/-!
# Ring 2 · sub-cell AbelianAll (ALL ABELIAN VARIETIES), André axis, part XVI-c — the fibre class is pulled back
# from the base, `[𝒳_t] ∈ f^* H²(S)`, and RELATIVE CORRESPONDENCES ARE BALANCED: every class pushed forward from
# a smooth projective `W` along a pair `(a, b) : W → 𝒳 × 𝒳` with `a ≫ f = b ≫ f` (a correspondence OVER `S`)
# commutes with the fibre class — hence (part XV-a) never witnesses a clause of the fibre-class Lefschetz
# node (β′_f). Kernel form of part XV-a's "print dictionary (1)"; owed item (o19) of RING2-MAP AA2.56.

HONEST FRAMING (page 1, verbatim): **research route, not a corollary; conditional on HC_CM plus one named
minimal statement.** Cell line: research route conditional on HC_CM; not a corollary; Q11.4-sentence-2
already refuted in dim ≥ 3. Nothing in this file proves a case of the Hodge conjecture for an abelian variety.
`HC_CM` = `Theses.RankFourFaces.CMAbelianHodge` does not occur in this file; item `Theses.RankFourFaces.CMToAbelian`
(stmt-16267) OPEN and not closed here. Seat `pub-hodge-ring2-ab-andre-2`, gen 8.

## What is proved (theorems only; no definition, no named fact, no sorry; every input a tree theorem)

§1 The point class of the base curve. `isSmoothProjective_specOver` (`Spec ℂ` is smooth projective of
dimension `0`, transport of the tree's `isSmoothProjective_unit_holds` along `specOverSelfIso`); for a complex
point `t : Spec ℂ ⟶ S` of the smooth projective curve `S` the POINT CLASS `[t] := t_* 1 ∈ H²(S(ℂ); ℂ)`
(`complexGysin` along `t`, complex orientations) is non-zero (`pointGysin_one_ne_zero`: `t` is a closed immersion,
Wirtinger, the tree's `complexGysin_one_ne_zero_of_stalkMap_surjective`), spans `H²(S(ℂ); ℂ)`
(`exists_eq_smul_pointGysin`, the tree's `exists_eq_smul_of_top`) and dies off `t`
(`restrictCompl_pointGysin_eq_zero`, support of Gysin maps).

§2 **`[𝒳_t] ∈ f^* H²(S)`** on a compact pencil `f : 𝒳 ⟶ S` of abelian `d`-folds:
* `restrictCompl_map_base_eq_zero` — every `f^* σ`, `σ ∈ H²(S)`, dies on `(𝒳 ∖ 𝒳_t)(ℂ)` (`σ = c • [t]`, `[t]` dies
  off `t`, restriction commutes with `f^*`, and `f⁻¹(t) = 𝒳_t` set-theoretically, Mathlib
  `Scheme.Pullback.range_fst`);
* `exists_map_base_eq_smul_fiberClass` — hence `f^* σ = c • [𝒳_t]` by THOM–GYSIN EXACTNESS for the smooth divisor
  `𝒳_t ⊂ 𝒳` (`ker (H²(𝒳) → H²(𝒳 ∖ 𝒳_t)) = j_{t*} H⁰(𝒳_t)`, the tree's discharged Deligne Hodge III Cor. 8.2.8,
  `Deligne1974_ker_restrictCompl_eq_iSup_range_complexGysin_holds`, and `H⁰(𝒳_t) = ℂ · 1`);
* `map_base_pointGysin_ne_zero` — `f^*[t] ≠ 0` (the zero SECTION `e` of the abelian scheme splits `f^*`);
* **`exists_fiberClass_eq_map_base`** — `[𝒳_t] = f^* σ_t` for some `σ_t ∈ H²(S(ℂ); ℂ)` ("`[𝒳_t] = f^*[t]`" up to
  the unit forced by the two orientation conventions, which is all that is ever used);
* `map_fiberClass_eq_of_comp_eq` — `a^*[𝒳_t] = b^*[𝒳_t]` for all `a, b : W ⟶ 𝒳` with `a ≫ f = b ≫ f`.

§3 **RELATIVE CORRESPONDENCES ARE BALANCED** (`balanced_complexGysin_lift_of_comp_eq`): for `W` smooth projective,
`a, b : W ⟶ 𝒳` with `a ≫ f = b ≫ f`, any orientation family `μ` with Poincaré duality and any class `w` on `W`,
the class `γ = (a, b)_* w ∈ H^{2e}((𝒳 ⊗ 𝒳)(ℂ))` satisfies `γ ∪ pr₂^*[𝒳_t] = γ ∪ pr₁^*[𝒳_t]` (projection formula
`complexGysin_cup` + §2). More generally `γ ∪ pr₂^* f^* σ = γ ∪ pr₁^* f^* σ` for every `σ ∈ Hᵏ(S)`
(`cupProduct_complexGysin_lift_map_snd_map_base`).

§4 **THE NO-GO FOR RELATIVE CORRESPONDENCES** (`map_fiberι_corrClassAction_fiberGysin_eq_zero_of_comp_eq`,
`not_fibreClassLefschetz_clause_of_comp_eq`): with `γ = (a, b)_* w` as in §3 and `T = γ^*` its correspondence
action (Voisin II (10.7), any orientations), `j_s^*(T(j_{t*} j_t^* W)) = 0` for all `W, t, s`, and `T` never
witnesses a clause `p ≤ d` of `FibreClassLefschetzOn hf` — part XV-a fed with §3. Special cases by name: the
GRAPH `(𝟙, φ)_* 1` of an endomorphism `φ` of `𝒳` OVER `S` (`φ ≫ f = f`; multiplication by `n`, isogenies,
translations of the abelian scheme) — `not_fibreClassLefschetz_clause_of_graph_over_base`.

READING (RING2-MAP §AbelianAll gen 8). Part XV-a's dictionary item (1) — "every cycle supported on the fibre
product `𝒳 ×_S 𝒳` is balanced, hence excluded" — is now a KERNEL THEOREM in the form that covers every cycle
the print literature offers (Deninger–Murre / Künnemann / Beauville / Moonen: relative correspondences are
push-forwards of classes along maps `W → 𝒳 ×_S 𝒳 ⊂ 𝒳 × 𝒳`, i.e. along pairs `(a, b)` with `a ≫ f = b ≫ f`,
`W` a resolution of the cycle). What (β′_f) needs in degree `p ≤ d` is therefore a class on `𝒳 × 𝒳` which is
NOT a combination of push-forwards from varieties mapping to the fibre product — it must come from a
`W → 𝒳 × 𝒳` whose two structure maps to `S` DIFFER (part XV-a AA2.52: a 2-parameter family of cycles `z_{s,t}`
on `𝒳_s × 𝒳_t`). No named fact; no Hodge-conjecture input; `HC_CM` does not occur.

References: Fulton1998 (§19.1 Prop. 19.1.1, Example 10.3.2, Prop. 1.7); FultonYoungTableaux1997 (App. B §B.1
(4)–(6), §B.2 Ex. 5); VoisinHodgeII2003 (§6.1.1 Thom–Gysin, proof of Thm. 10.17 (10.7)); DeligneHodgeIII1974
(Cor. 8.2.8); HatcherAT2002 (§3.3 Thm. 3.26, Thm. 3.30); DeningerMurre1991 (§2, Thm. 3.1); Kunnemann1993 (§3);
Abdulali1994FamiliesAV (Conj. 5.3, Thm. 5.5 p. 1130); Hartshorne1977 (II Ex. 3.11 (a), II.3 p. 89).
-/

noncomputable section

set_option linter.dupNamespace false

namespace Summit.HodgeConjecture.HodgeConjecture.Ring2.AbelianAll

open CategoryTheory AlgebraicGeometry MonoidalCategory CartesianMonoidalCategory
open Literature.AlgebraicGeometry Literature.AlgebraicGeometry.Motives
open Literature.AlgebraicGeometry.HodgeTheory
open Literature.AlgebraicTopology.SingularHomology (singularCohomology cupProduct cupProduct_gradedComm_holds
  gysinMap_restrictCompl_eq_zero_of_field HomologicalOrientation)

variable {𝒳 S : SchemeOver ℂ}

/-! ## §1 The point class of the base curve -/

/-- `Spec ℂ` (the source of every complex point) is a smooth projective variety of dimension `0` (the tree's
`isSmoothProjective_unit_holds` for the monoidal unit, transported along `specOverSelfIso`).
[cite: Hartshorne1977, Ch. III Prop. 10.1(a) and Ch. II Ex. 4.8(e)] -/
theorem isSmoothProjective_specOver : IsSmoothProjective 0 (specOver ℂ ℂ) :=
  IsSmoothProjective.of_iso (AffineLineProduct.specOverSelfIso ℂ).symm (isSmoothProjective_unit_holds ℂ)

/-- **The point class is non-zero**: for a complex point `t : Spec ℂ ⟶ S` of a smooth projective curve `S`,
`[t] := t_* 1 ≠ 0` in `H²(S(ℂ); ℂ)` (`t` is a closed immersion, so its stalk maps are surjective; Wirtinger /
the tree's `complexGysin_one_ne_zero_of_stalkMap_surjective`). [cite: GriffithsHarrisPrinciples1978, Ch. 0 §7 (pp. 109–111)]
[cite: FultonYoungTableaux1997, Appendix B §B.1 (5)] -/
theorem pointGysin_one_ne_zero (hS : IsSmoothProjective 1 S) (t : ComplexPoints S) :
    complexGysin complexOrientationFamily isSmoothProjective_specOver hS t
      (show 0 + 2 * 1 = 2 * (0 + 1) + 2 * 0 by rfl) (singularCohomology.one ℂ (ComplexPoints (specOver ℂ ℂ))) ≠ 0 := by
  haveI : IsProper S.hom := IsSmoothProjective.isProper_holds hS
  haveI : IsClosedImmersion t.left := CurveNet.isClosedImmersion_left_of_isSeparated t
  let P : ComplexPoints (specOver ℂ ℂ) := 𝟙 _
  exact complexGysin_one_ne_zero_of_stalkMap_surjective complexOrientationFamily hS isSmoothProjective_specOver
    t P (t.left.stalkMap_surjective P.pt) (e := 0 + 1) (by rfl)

· · · · · · ·

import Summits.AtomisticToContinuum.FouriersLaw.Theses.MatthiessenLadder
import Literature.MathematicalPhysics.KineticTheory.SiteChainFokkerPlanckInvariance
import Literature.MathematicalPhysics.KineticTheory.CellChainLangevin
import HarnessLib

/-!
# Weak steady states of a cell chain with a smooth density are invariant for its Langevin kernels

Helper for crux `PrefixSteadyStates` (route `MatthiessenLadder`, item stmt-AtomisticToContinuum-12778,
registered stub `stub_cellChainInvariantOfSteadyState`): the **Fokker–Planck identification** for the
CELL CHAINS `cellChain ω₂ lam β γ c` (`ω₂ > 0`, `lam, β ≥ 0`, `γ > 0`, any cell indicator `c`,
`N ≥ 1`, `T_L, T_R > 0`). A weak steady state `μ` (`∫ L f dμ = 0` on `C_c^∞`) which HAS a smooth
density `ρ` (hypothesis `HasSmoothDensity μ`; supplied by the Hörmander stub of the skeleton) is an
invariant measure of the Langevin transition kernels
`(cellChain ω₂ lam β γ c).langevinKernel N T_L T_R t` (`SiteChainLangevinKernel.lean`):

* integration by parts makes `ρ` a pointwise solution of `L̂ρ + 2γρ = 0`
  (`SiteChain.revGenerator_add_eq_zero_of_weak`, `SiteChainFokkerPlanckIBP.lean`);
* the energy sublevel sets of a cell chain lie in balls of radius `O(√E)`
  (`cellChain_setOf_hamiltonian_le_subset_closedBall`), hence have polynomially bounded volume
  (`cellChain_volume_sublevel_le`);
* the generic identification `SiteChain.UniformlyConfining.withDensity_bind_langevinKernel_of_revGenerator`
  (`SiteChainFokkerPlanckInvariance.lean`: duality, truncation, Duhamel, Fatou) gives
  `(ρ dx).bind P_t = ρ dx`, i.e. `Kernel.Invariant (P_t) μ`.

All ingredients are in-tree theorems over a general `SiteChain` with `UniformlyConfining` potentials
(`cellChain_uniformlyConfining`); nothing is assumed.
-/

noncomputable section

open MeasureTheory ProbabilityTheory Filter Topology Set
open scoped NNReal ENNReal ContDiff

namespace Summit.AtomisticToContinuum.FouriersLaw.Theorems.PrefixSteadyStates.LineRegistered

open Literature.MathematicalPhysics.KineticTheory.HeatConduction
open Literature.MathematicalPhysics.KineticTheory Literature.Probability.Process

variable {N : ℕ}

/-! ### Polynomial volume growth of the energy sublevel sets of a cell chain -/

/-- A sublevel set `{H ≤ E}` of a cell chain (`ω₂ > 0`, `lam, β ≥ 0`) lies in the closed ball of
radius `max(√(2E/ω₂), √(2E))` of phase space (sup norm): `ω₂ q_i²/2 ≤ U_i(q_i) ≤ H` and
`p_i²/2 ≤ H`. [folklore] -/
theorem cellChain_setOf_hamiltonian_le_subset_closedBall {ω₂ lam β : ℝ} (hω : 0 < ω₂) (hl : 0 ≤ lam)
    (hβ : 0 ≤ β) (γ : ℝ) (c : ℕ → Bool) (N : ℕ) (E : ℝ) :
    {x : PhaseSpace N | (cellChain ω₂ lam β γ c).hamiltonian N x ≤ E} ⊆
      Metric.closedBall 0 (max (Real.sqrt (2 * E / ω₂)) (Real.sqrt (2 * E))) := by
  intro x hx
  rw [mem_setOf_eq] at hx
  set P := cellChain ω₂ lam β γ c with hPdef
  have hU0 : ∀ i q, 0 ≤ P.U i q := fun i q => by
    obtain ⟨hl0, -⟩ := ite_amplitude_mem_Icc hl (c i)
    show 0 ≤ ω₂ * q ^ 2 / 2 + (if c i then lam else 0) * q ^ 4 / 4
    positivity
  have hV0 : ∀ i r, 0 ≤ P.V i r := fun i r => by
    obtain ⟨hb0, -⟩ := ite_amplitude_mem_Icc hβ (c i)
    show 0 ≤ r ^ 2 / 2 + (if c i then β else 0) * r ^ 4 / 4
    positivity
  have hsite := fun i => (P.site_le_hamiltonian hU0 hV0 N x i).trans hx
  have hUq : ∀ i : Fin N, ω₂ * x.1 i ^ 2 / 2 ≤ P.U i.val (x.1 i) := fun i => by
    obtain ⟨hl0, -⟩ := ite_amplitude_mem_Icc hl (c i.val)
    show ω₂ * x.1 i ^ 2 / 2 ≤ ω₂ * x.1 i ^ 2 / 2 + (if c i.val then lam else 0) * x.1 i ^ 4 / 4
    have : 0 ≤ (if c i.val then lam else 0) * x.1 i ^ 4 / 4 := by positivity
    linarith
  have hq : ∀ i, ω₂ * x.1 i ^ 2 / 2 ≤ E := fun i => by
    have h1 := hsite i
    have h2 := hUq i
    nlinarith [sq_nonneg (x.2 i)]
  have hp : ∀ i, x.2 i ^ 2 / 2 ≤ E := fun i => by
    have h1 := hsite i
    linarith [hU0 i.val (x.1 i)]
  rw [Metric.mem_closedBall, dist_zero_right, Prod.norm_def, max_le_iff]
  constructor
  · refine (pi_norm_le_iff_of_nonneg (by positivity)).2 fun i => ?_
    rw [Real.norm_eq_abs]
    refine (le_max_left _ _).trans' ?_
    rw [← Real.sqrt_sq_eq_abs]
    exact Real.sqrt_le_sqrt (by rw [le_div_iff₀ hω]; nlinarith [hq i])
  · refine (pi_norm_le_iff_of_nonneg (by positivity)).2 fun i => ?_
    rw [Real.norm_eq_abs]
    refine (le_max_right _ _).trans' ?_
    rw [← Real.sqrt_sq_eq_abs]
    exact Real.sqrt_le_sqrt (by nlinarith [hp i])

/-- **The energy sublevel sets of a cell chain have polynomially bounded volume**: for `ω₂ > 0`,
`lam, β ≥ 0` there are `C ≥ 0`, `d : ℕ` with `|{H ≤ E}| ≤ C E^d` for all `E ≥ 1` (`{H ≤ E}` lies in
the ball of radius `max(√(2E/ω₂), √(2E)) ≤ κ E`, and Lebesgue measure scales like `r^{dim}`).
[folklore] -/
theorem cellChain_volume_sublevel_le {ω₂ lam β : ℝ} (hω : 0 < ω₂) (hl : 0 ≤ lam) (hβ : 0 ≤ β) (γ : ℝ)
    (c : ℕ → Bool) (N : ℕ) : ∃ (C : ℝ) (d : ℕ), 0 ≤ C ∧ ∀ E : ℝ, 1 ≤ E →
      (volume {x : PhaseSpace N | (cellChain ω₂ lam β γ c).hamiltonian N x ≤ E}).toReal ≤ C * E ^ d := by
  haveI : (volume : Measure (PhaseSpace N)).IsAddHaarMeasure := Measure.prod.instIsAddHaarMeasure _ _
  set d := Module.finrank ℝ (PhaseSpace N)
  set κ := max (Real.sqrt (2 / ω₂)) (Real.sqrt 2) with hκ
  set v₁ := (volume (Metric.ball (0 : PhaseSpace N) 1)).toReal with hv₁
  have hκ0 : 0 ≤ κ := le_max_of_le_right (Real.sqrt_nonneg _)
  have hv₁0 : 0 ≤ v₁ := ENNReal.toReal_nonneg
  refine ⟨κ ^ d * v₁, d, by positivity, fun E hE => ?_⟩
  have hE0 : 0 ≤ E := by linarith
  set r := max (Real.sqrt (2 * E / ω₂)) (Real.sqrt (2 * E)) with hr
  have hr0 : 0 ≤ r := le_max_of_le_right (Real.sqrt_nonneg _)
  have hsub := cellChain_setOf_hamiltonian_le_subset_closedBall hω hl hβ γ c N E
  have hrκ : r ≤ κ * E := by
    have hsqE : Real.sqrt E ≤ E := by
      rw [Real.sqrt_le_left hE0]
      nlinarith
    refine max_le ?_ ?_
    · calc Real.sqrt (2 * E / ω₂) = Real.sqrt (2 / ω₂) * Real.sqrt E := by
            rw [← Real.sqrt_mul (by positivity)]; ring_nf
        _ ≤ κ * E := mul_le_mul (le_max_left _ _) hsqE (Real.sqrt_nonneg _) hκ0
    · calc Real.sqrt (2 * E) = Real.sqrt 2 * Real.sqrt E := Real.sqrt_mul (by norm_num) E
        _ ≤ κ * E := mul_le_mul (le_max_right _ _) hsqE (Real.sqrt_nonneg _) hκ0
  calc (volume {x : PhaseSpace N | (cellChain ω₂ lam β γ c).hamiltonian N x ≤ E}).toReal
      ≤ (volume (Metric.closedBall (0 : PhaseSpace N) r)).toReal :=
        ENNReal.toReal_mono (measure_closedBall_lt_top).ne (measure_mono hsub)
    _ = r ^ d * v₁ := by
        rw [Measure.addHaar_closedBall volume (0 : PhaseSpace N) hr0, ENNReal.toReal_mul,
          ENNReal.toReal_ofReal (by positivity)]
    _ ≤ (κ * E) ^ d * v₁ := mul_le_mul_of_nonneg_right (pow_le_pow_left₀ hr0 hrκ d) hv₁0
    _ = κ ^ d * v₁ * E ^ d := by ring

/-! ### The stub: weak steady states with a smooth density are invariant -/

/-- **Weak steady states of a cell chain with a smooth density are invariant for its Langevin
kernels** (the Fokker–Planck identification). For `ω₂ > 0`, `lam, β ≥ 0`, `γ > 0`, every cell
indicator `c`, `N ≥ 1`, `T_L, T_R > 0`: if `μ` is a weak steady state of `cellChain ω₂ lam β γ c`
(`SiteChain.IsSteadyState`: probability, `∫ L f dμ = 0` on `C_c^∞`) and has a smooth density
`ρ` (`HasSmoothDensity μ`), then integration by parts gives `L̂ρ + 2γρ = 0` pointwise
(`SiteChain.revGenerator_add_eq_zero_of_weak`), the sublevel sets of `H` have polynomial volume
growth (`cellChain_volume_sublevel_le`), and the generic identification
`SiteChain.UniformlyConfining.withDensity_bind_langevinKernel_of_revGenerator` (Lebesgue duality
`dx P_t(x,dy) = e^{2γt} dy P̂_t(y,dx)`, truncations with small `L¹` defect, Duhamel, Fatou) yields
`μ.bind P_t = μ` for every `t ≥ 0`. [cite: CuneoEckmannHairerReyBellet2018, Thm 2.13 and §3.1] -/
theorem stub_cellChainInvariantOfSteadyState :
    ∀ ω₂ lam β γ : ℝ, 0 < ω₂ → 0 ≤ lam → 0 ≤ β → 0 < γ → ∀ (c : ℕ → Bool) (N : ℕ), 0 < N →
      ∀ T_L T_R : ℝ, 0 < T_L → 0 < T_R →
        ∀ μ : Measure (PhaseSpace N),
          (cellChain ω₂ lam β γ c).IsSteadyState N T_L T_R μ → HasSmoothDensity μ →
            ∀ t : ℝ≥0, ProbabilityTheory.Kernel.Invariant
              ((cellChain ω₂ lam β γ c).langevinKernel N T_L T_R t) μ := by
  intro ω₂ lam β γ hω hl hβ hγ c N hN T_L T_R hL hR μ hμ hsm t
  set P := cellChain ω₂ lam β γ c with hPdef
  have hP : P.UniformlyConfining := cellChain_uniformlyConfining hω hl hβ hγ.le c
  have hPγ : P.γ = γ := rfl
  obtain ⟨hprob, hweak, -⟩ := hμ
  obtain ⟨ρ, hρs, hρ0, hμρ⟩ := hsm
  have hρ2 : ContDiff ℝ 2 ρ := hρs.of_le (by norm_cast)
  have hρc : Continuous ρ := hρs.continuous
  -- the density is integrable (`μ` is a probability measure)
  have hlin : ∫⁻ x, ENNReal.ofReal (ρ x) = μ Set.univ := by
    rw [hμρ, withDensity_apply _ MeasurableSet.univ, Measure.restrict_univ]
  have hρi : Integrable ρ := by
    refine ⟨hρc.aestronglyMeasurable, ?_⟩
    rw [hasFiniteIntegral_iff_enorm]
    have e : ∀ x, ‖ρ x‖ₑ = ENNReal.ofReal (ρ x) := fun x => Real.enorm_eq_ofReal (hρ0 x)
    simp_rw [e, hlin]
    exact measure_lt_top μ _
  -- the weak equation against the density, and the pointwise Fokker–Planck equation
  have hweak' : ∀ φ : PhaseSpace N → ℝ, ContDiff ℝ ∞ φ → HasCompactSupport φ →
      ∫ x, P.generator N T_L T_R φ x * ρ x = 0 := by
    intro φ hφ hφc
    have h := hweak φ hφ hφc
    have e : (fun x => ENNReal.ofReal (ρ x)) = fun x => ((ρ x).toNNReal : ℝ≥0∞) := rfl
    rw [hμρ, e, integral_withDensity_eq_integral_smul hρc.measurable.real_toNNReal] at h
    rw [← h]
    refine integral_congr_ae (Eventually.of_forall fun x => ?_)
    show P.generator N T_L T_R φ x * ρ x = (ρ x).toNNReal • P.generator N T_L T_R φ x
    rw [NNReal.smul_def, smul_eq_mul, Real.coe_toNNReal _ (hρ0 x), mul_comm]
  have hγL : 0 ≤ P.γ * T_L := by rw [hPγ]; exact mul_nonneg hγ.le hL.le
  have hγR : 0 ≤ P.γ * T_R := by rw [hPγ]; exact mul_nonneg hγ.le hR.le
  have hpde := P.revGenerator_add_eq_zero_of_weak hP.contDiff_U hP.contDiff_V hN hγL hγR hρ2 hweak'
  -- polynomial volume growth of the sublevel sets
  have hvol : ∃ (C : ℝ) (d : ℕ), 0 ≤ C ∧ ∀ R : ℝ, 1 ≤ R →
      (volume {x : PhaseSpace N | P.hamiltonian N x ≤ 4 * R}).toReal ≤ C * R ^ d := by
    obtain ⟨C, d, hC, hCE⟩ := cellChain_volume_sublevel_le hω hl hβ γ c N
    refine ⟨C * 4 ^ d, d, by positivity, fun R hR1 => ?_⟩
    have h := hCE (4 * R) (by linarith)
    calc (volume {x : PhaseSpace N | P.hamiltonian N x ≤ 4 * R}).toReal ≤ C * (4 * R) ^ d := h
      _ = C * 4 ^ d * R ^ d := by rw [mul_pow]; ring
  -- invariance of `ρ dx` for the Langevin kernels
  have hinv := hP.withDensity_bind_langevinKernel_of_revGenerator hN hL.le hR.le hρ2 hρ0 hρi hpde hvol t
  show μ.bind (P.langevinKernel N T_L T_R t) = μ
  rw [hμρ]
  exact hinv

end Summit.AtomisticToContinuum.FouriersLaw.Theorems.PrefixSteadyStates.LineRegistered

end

· · · · · · ·

■ WORK TASK
Retype only the lines above between the line with "pushed forward from" and the line with "of the smooth", counting those two lines as well, and keep every character as it is.

■ ANSWER TO THIS EXERCISE
# from the base, `[𝒳_t] ∈ f^* H²(S)`, and RELATIVE CORRESPONDENCES ARE BALANCED: every class pushed forward from
# a smooth projective `W` along a pair `(a, b) : W → 𝒳 × 𝒳` with `a ≫ f = b ≫ f` (a correspondence OVER `S`)
# commutes with the fibre class — hence (part XV-a) never witnesses a clause of the fibre-class Lefschetz
# node (β′_f). Kernel form of part XV-a's "print dictionary (1)"; owed item (o19) of RING2-MAP AA2.56.

HONEST FRAMING (page 1, verbatim): **research route, not a corollary; conditional on HC_CM plus one named
minimal statement.** Cell line: research route conditional on HC_CM; not a corollary; Q11.4-sentence-2
already refuted in dim ≥ 3. Nothing in this file proves a case of the Hodge conjecture for an abelian variety.
`HC_CM` = `Theses.RankFourFaces.CMAbelianHodge` does not occur in this file; item `Theses.RankFourFaces.CMToAbelian`
(stmt-16267) OPEN and not closed here. Seat `pub-hodge-ring2-ab-andre-2`, gen 8.

## What is proved (theorems only; no definition, no named fact, no sorry; every input a tree theorem)

§1 The point class of the base curve. `isSmoothProjective_specOver` (`Spec ℂ` is smooth projective of
dimension `0`, transport of the tree's `isSmoothProjective_unit_holds` along `specOverSelfIso`); for a complex
point `t : Spec ℂ ⟶ S` of the smooth projective curve `S` the POINT CLASS `[t] := t_* 1 ∈ H²(S(ℂ); ℂ)`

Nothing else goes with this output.